Lookup Transformation

Improve your data with the LookupTransformation. This guide shows you how to add more information to your data as it moves through the process, making sure your data is complete and useful.

Overview

The LookupTransformation in ETLBox is a powerful component used to enhance your ETL processes by enriching input data with additional information from a secondary data source, referred to as the lookup source. This is essential when you need to combine data from different sources to ensure your dataset is complete and comprehensive.
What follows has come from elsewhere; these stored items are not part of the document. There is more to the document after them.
open Literature.NumberTheory.EllipticCurves Literature.NumberTheory.GaloisRepresentations
  Literature.NumberTheory.EllipticCurves.Kobayashi2003
  Summit.BirchSwinnertonDyer.Rank1Residual.AdditivePotMult ZpExtension

variable (W : WeierstrassCurve ℚ) (K₀ : Type) [Field K₀] [NumberField K₀] {θ : K₀} {c : ℚ}
  (hθ : θ ∉ Set.range (algebraMap ℚ K₀)) (hc : θ ^ 2 = algebraMap ℚ K₀ c)
  (p : ℕ) [Fact p.Prime] (κ : ZpExtension ℚ p)
  {V : WeierstrassCurve ℚ} {C : VariableChange ℚ} (hCV : C • W.quadraticTwist c = V)
  (E : Type) [Field E] [Algebra ℚ E]
  (η : absoluteGaloisGroup ℚ →* ℤˣ)
  (hη : ∀ σ : absoluteGaloisGroup ℚ, η σ = 1 ↔ σ • rootInClosure K₀ θ = rootInClosure K₀ θ)

/-! ## §1 The `η`-average of a restricted layer class -/

include hη in
/-- **The `η`-average of a restricted layer class is hit, up to `[Γ_ℚ : Gal(ℚ̄/K₀)]`**: for
`d ∈ Sel⁻(V/K₀ℚ_n)` and a family `r_i ∈ L_n` of representatives of `L_n/U_n`,
`[Γ:G₀] · Σ_i η(r_i)·conj_{r_i} (res_{U_∞ ≤ U_n} d) ∈ Θ_∞ (Sel^{−,str}(W/ℚ_∞))`. Proof: write
`d = Θ_* y`; the signs cancel on the `W`-side (`sum_eta_smul_conjH1_h1Transport`); the norm
`Σ conj_{r_i} y` is `L_n`-invariant, hence `[L_n:U_n] ·` it is `res x` for an `x ∈ H¹(ℚ_n, W[p^∞])`
(`exists_resOfLe_eq_relIndex_nsmul_rel`), and `x ∈ Sel^{−,str}(W/ℚ_n)` by (D2) since `Θ_n x` is a
sum of conjugates of `d`. [cite: Kobayashi2003, Def. 2.1 (p. 5), §4 p. 8]
[cite: DokchitserDokchitserAnnals2010, Lemma 4.14 (proof)] -/
theorem index_nsmul_sum_eta_conjH1_resOfLe_mem [(galRange (K := ℚ) K₀).Normal]
    (hD : ∀ g : absoluteGaloisGroup ℚ, ∃ τ : absoluteGaloisGroup E,
      (resGalOfEmb (closureEmb (K := ℚ) E) τ)⁻¹ * g ∈ towerTopSubgroup κ K₀)
    (hκ₀ : ∀ x, ∃ g ∈ galRange (K := ℚ) K₀, κ g = x)
    (hcop : (galRange (K := ℚ) K₀).index.Coprime p)
    {ι : Type*} [Fintype ι] (r : ι → absoluteGaloisGroup ℚ) (n : ℕ)
    (hr : ∀ i, r i ∈ κ.layerSubgroup n)
    (hbij : Function.Bijective fun i ↦ (QuotientGroup.mk (⟨r i, hr i⟩ : κ.layerSubgroup n) :
      κ.layerSubgroup n ⧸ (towerSubgroup κ K₀ n).subgroupOf (κ.layerSubgroup n)))
    {d : V.subgroupH1 p (towerSubgroup κ K₀ n)} (hd : d ∈ towerSignedSelmerLayer V κ K₀ E (-1) n) :
    (galRange (K := ℚ) K₀).index •
        ∑ i, ((η (r i) : ℤˣ) : ℤ) • V.conjH1 p (towerTopSubgroup κ K₀) (r i)
          (V.resOfLe p (towerTopSubgroup_le κ K₀ n) d) ∈
      (strictSignedSelmerInfty W κ E (-1)).map (h1TransportInfty W K₀ hθ hc p κ hCV) := by
  have h1 := towerSubgroup_le_layerSubgroup K₀ p κ n
  have h2 := towerTopSubgroup_le κ K₀ n
  have hUn := towerSubgroup_le_galRange κ K₀ n
  -- write `d = Θ_* y`
  obtain ⟨y, rfl⟩ : ∃ y, h1Transport W K₀ hθ hc p hCV (towerSubgroup κ K₀ n) hUn y = d :=
    ⟨_, AddEquiv.apply_symm_apply _ d⟩
  -- (a) move the restriction out of the average
  have ha : ∑ i, ((η (r i) : ℤˣ) : ℤ) • V.conjH1 p (towerTopSubgroup κ K₀) (r i)
        (V.resOfLe p h2 (h1Transport W K₀ hθ hc p hCV (towerSubgroup κ K₀ n) hUn y)) =
      V.resOfLe p h2 (∑ i, ((η (r i) : ℤˣ) : ℤ) • V.conjH1 p (towerSubgroup κ K₀ n) (r i)
        (h1Transport W K₀ hθ hc p hCV (towerSubgroup κ K₀ n) hUn y)) := by
    rw [map_sum]
    refine Finset.sum_congr rfl fun i _ ↦ ?_
    rw [map_zsmul, ← AddMonoidHom.comp_apply (V.conjH1 p (towerTopSubgroup κ K₀) (r i))
      (V.resOfLe p h2), ← resOfLe_comp_conjH1_holds (M := V.geomPrimaryTorsion p) h2 (r i),
      AddMonoidHom.comp_apply]
  -- (b) the signs cancel on the `W`-side
  have hb := sum_eta_smul_conjH1_h1Transport W K₀ hθ hc p hCV η hη r (towerSubgroup κ K₀ n) hUn y
  -- (c) the norm is `L_n`-invariant, hence a restriction up to `[L_n : U_n]`
  haveI : ((towerSubgroup κ K₀ n).subgroupOf (κ.layerSubgroup n)).FiniteIndex :=
    ⟨fun h0 ↦ Subgroup.FiniteIndex.index_ne_zero (H := galRange (K := ℚ) K₀)
      (Nat.eq_zero_of_zero_dvd ((show (towerSubgroup κ K₀ n).relIndex (κ.layerSubgroup n) = 0
        from h0) ▸ relIndex_tower_layer_dvd K₀ p κ n))⟩
  have hopen : IsOpen (((towerSubgroup κ K₀ n).subgroupOf (κ.layerSubgroup n) :
      Subgroup (κ.layerSubgroup n)) : Set (κ.layerSubgroup n)) :=
    isOpen_subgroupOf_of_eq_inf (isOpen_galRange K₀) rfl
  have hinv : ∀ g : κ.layerSubgroup n,
      W.conjH1 p (towerSubgroup κ K₀ n) (g : absoluteGaloisGroup ℚ)
          (∑ i, W.conjH1 p (towerSubgroup κ K₀ n) (r i) y) =
        ∑ i, W.conjH1 p (towerSubgroup κ K₀ n) (r i) y :=
    fun g ↦ conjH1_sum_conjH1_of_bijective W p r hr hbij g y
  obtain ⟨x, hx⟩ :=
    exists_resOfLe_eq_relIndex_nsmul_rel (W.geomPrimaryTorsion p) h1 hopen hinv
  -- (d) `x ∈ Sel^{−,str}(W/ℚ_n)` by (D2): `Θ_n x` is a sum of conjugates of `d`
  have hsmem : ∑ i, ((η (r i) : ℤˣ) : ℤ) • V.conjH1 p (towerSubgroup κ K₀ n) (r i)
        (h1Transport W K₀ hθ hc p hCV (towerSubgroup κ K₀ n) hUn y) ∈
      towerSignedSelmerLayer V κ K₀ E (-1) n :=
    AddSubgroup.sum_mem _ fun i _ ↦ AddSubgroup.zsmul_mem _
      (conjH1_mem_towerSignedSelmerLayer V κ K₀ E (-1) n (r i) hd) _
  have hΘx : h1TransportLayer W K₀ hθ hc p κ hCV n x =
      (towerSubgroup κ K₀ n).relIndex (κ.layerSubgroup n) •
        ∑ i, ((η (r i) : ℤˣ) : ℤ) • V.conjH1 p (towerSubgroup κ K₀ n) (r i)
          (h1Transport W K₀ hθ hc p hCV (towerSubgroup κ K₀ n) hUn y) := by
    rw [AddMonoidHom.comp_apply, AddMonoidHom.coe_coe]
    change h1Transport W K₀ hθ hc p hCV (towerSubgroup κ K₀ n) hUn
      (resOfLe (W.geomPrimaryTorsion p) h1 x) = _
    rw [hx, map_nsmul, hb]
  have hxmem : x ∈ strictSignedSelmerLayer W κ E (-1) n := by
    rw [mem_strictSignedSelmerLayer_iff_h1TransportLayer W K₀ hθ hc p κ hCV E η hη hD hκ₀ hcop n x,
      hΘx]
    exact AddSubgroup.nsmul_mem _ hsmem _
  -- (e) assemble with the square
  obtain ⟨k, hk⟩ := relIndex_tower_layer_dvd K₀ p κ n
  rw [ha, hk, mul_nsmul]
  refine AddSubgroup.nsmul_mem _ ?_ k
  refine ⟨W.layerToInfty κ n x,
    map_layerToInfty_strictSignedSelmerLayer_le W κ E (-1) n ⟨x, hxmem, rfl⟩, ?_⟩
  rw [h1TransportInfty_layerToInfty, hΘx, map_nsmul]

/-! ## §2 `Sel⁻(V/K₀ℚ_∞)^η ⊆ Θ_∞ (Sel^{−,str}(W/ℚ_∞))` and (D3) -/

include hη in
/-- **(D3, ⊇)**: every `η`-eigenclass `t ∈ Sel⁻(V/K₀ℚ_∞)` is `Θ_∞` of a strict signed class.
Average over representatives `q̃ ∈ ker κ` of `Q = ker κ/U_∞` (representatives of every `L_n/U_n`,
`exists_equiv_kerQuotient_layerQuotient`): `[Γ:G₀] · A(t') ∈ Θ_∞(Sel^{−,str})` for EVERY
`t' ∈ Sel⁻(V/K₀ℚ_∞)` (`index_nsmul_sum_eta_conjH1_resOfLe_mem` on generators, additivity), while
`A(t) = |Q| · t` for `t` `η`-eigen; `[Γ:G₀]·|Q|` is prime to `p` and `t` is `p`-primary.
[cite: Kobayashi2003, Def. 2.1 (p. 5), §4 p. 8 (M^η = ε_η M)] [cite: GreenbergLNM1716, §5 p. 143] -/
theorem towerSignedSelmerInftyEta_le_map_h1TransportInfty [(galRange (K := ℚ) K₀).Normal]
    (hD : ∀ g : absoluteGaloisGroup ℚ, ∃ τ : absoluteGaloisGroup E,
      (resGalOfEmb (closureEmb (K := ℚ) E) τ)⁻¹ * g ∈ towerTopSubgroup κ K₀)
    (hκ₀ : ∀ x, ∃ g ∈ galRange (K := ℚ) K₀, κ g = x)
    (hcop : (galRange (K := ℚ) K₀).index.Coprime p) :
    towerSignedSelmerInftyEta V κ K₀ E η (-1) ≤
      (strictSignedSelmerInfty W κ E (-1)).map (h1TransportInfty W K₀ hθ hc p κ hCV) := by
  intro t ht
  obtain ⟨ht, heig⟩ := (mem_towerSignedSelmerInftyEta_iff V κ K₀ E η (-1) t).mp ht
  haveI hFI : ((towerTopSubgroup κ K₀).subgroupOf κ.kerSubgroup).FiniteIndex :=
    ⟨fun h0 ↦ Subgroup.FiniteIndex.index_ne_zero (H := galRange (K := ℚ) K₀)
      (Nat.eq_zero_of_zero_dvd ((show (towerTopSubgroup κ K₀).relIndex κ.kerSubgroup = 0
        from h0) ▸ relIndex_towerTop_ker_dvd K₀ p κ))⟩
  haveI : Fintype (κ.kerSubgroup ⧸ (towerTopSubgroup κ K₀).subgroupOf κ.kerSubgroup) :=
    Fintype.ofFinite _
  -- representatives `q̃ ∈ ker κ` of `Q = ker κ / U_∞`
  have hrk : ∀ q : κ.kerSubgroup ⧸ (towerTopSubgroup κ K₀).subgroupOf κ.kerSubgroup,
      ((Quotient.out q : κ.kerSubgroup) : absoluteGaloisGroup ℚ) ∈ κ.kerSubgroup :=
    fun q ↦ (Quotient.out q).2
  -- Step 1: `[Γ:G₀] · A(t') ∈ Θ_∞ (Sel^{−,str}(W/ℚ_∞))` for every `t' ∈ Sel⁻(V/K₀ℚ_∞)`
  have havg : ∀ t' ∈ towerSignedSelmerInfty V κ K₀ E (-1),
      (galRange (K := ℚ) K₀).index •
          ∑ q : κ.kerSubgroup ⧸ (towerTopSubgroup κ K₀).subgroupOf κ.kerSubgroup,
            ((η ((Quotient.out q : κ.kerSubgroup) : absoluteGaloisGroup ℚ) : ℤˣ) : ℤ) •
              V.conjH1 p (towerTopSubgroup κ K₀)
                ((Quotient.out q : κ.kerSubgroup) : absoluteGaloisGroup ℚ) t' ∈
        (strictSignedSelmerInfty W κ E (-1)).map (h1TransportInfty W K₀ hθ hc p κ hCV) := by
    intro t' ht'
    refine AddSubgroup.iSup_induction
      (fun n ↦ (towerSignedSelmerLayer V κ K₀ E (-1) n).map
        (V.resOfLe p (towerTopSubgroup_le κ K₀ n)))
      (C := fun t' ↦ (galRange (K := ℚ) K₀).index •
          ∑ q : κ.kerSubgroup ⧸ (towerTopSubgroup κ K₀).subgroupOf κ.kerSubgroup,
            ((η ((Quotient.out q : κ.kerSubgroup) : absoluteGaloisGroup ℚ) : ℤˣ) : ℤ) •
              V.conjH1 p (towerTopSubgroup κ K₀)
                ((Quotient.out q : κ.kerSubgroup) : absoluteGaloisGroup ℚ) t' ∈
        (strictSignedSelmerInfty W κ E (-1)).map (h1TransportInfty W K₀ hθ hc p κ hCV))
      ht' ?_ ?_ ?_
    · rintro n _ ⟨d, hd, rfl⟩
      obtain ⟨e, he⟩ := exists_equiv_kerQuotient_layerQuotient K₀ p κ hκ₀ n
      have hbij : Function.Bijective
          fun q : κ.kerSubgroup ⧸ (towerTopSubgroup κ K₀).subgroupOf κ.kerSubgroup ↦
            (QuotientGroup.mk (⟨((Quotient.out q : κ.kerSubgroup) : absoluteGaloisGroup ℚ),
              κ.kerSubgroup_le_layerSubgroup n (hrk q)⟩ : κ.layerSubgroup n) :
              κ.layerSubgroup n ⧸ (towerSubgroup κ K₀ n).subgroupOf (κ.layerSubgroup n)) := by
        convert e.bijective using 1
        funext q
        conv_rhs => rw [← QuotientGroup.out_eq' q, he]
        rfl
      exact index_nsmul_sum_eta_conjH1_resOfLe_mem W K₀ hθ hc p κ hCV E η hη hD hκ₀ hcop _ n _
        hbij hd
    · rw [Finset.sum_eq_zero fun q _ ↦ by rw [map_zero, zsmul_zero], nsmul_zero]
      exact zero_mem _
    · intro a b ha hb
      have hsplit : ∑ q : κ.kerSubgroup ⧸ (towerTopSubgroup κ K₀).subgroupOf κ.kerSubgroup,
          ((η ((Quotient.out q : κ.kerSubgroup) : absoluteGaloisGroup ℚ) : ℤˣ) : ℤ) •
            V.conjH1 p (towerTopSubgroup κ K₀)
              ((Quotient.out q : κ.kerSubgroup) : absoluteGaloisGroup ℚ) (a + b) =
          ∑ q : κ.kerSubgroup ⧸ (towerTopSubgroup κ K₀).subgroupOf κ.kerSubgroup,
            ((η ((Quotient.out q : κ.kerSubgroup) : absoluteGaloisGroup ℚ) : ℤˣ) : ℤ) •
              V.conjH1 p (towerTopSubgroup κ K₀)
                ((Quotient.out q : κ.kerSubgroup) : absoluteGaloisGroup ℚ) a +
          ∑ q : κ.kerSubgroup ⧸ (towerTopSubgroup κ K₀).subgroupOf κ.kerSubgroup,
            ((η ((Quotient.out q : κ.kerSubgroup) : absoluteGaloisGroup ℚ) : ℤˣ) : ℤ) •
              V.conjH1 p (towerTopSubgroup κ K₀)
                ((Quotient.out q : κ.kerSubgroup) : absoluteGaloisGroup ℚ) b := by
        rw [← Finset.sum_add_distrib]
        exact Finset.sum_congr rfl fun q _ ↦ by rw [map_add, zsmul_add]
      rw [hsplit, nsmul_add]
      exact add_mem ha hb
  -- Step 2: on the `η`-eigenclass `t` the average is `|Q| • t`
  have hsum : ∑ q : κ.kerSubgroup ⧸ (towerTopSubgroup κ K₀).subgroupOf κ.kerSubgroup,
      ((η ((Quotient.out q : κ.kerSubgroup) : absoluteGaloisGroup ℚ) : ℤˣ) : ℤ) •
        V.conjH1 p (towerTopSubgroup κ K₀)
          ((Quotient.out q : κ.kerSubgroup) : absoluteGaloisGroup ℚ) t =
      Fintype.card (κ.kerSubgroup ⧸ (towerTopSubgroup κ K₀).subgroupOf κ.kerSubgroup) • t := by
    refine (Finset.sum_congr rfl fun q _ ↦ ?_ : _ = ∑ _q : κ.kerSubgroup ⧸
      (towerTopSubgroup κ K₀).subgroupOf κ.kerSubgroup, t).trans ?_
    · rw [heig _ (hrk q), units_smul_units_smul]
    · rw [Finset.sum_const, Finset.card_univ]
  -- Step 3: `[Γ:G₀]·|Q|` is prime to `p` and `t` is `p`-primary
  have hcard : Fintype.card (κ.kerSubgroup ⧸ (towerTopSubgroup κ K₀).subgroupOf κ.kerSubgroup) ∣
      (galRange (K := ℚ) K₀).index := by
    rw [← Nat.card_eq_fintype_card]
    exact relIndex_towerTop_ker_dvd K₀ p κ
  have hclosed : IsClosed ((towerTopSubgroup κ K₀ : Subgroup (absoluteGaloisGroup ℚ)) :
      Set (absoluteGaloisGroup ℚ)) :=
    κ.isClosed_kerSubgroup.inter (Subgroup.isClosed_of_isOpen _ (isOpen_galRange K₀))
  obtain ⟨j, hj⟩ := exists_pow_nsmul_eq_zero_subgroupH1_of_isClosed V p hclosed t
  have hmem := havg t ht
  rw [hsum, ← mul_nsmul'] at hmem
  exact mem_of_coprime_nsmul_mem p _ hj
    (Nat.Coprime.mul_left hcop (Nat.Coprime.coprime_dvd_left hcard hcop)) hmem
The lookup is a partially blocking transformation. When a row arrives at the LookupTransformation, the component will start to load the lookup source data. It will block execution until either all lookup data has been loaded (Full cache mode) or the relevant lookup data has been loaded into memory (partial cache mode).

Basic Lookup

The core functionality of the LookupTransformation is to merge data from the lookup source with your primary data flow. You start by defining your input and lookup data models. For example:

public class InputRow {
    public int Id { get; set; }
    public string Value { get; set; }
}

public class LookupRow {
    public int LookupId { get; set; }
    public string LookupValue { get; set; }
}

You then create the sources for both input and lookup data:

var inputSource = new MemorySource<InputRow>();
inputSource.DataAsList = new List<InputRow> {
    new InputRow { Id = 1 },
    new InputRow { Id = 2 },
    new InputRow { Id = 3 }
};

var lookupSource = new MemorySource<LookupRow>();
lookupSource.DataAsList = new List<LookupRow> {
    new LookupRow { LookupId = 1, LookupValue = "Value1" },
    new LookupRow { LookupId = 2, LookupValue = "Value2" }
};

Configure the LookupTransformation to specify how the input data should be enriched:

var lookup = new LookupTransformation<InputRow, LookupRow>();
lookup.Source = lookupSource;
lookup.ApplyRetrievedCacheToInput = (input, cache) => {
    input.Value = cache.List.FirstOrDefault(l => l.LookupId == input.Id)?.LookupValue;
    return input;
};

Finally, execute the transformation by linking the sources and destination:

var dest = new MemoryDestination<InputRow>();
inputSource.LinkTo(lookup);
lookup.LinkTo(dest);
Network.Execute(inputSource);

After executing the transformation, you can access the enriched data from the destination:

foreach (var row in dest.Data) {
    Console.WriteLine($"Id: {row.Id}, Value: {row.Value}");
}

Lookup source types

As a source for the lookup transformation, any ETLBox source component can be used. For example, you could use the DbSource to read the lookup data from a database table, or you could use the CsvSource or JsonSource to gather lookup data from a file. When you use the streaming connectors (like JsonSource, CsvSource, XmlSource, etc.), you are not limited to reading data from files. You could also change the ResourceType to ResourceType.Http or ResourceType.AzureBlob to read from a web endpoint or an Azure blob. If you need custom logic to retrieve your lookup data, you could use the CustomSource to define your logic for gathering your lookup source data.

Caching Modes

The LookupTransformation offers two caching modes to optimize performance.

Full Cache

Full caching loads all the lookup data into memory before processing starts, making it ideal for smaller datasets. To enable full caching, set the CacheMode property:

lookup.CacheMode = CacheMode.Full;

This works for all source types.

Partial Cache

Note

The partial cache is only applicable if the Lookup source is a database. For other source types, you can only use the Full Cache

Partial caching loads only the necessary lookup data as needed, which is suitable for larger datasets. This helps manage memory usage efficiently:

lookup.CacheMode = CacheMode.Partial;
lookup.PartialCacheSettings.LoadBatchSize = 100; // Load data in batches of 100 records

The partial cache will only work in combination with the DbSource as the source for the Lookup.

MaxCacheSize

The MaxCacheSize property controls the maximum size of the cache used in the LookupTransformation when in Partial Cache mode. This property defines how many items can be stored in the cache at any given time. If the cache reaches the specified limit, the system applies the configured eviction policy to remove the least relevant items.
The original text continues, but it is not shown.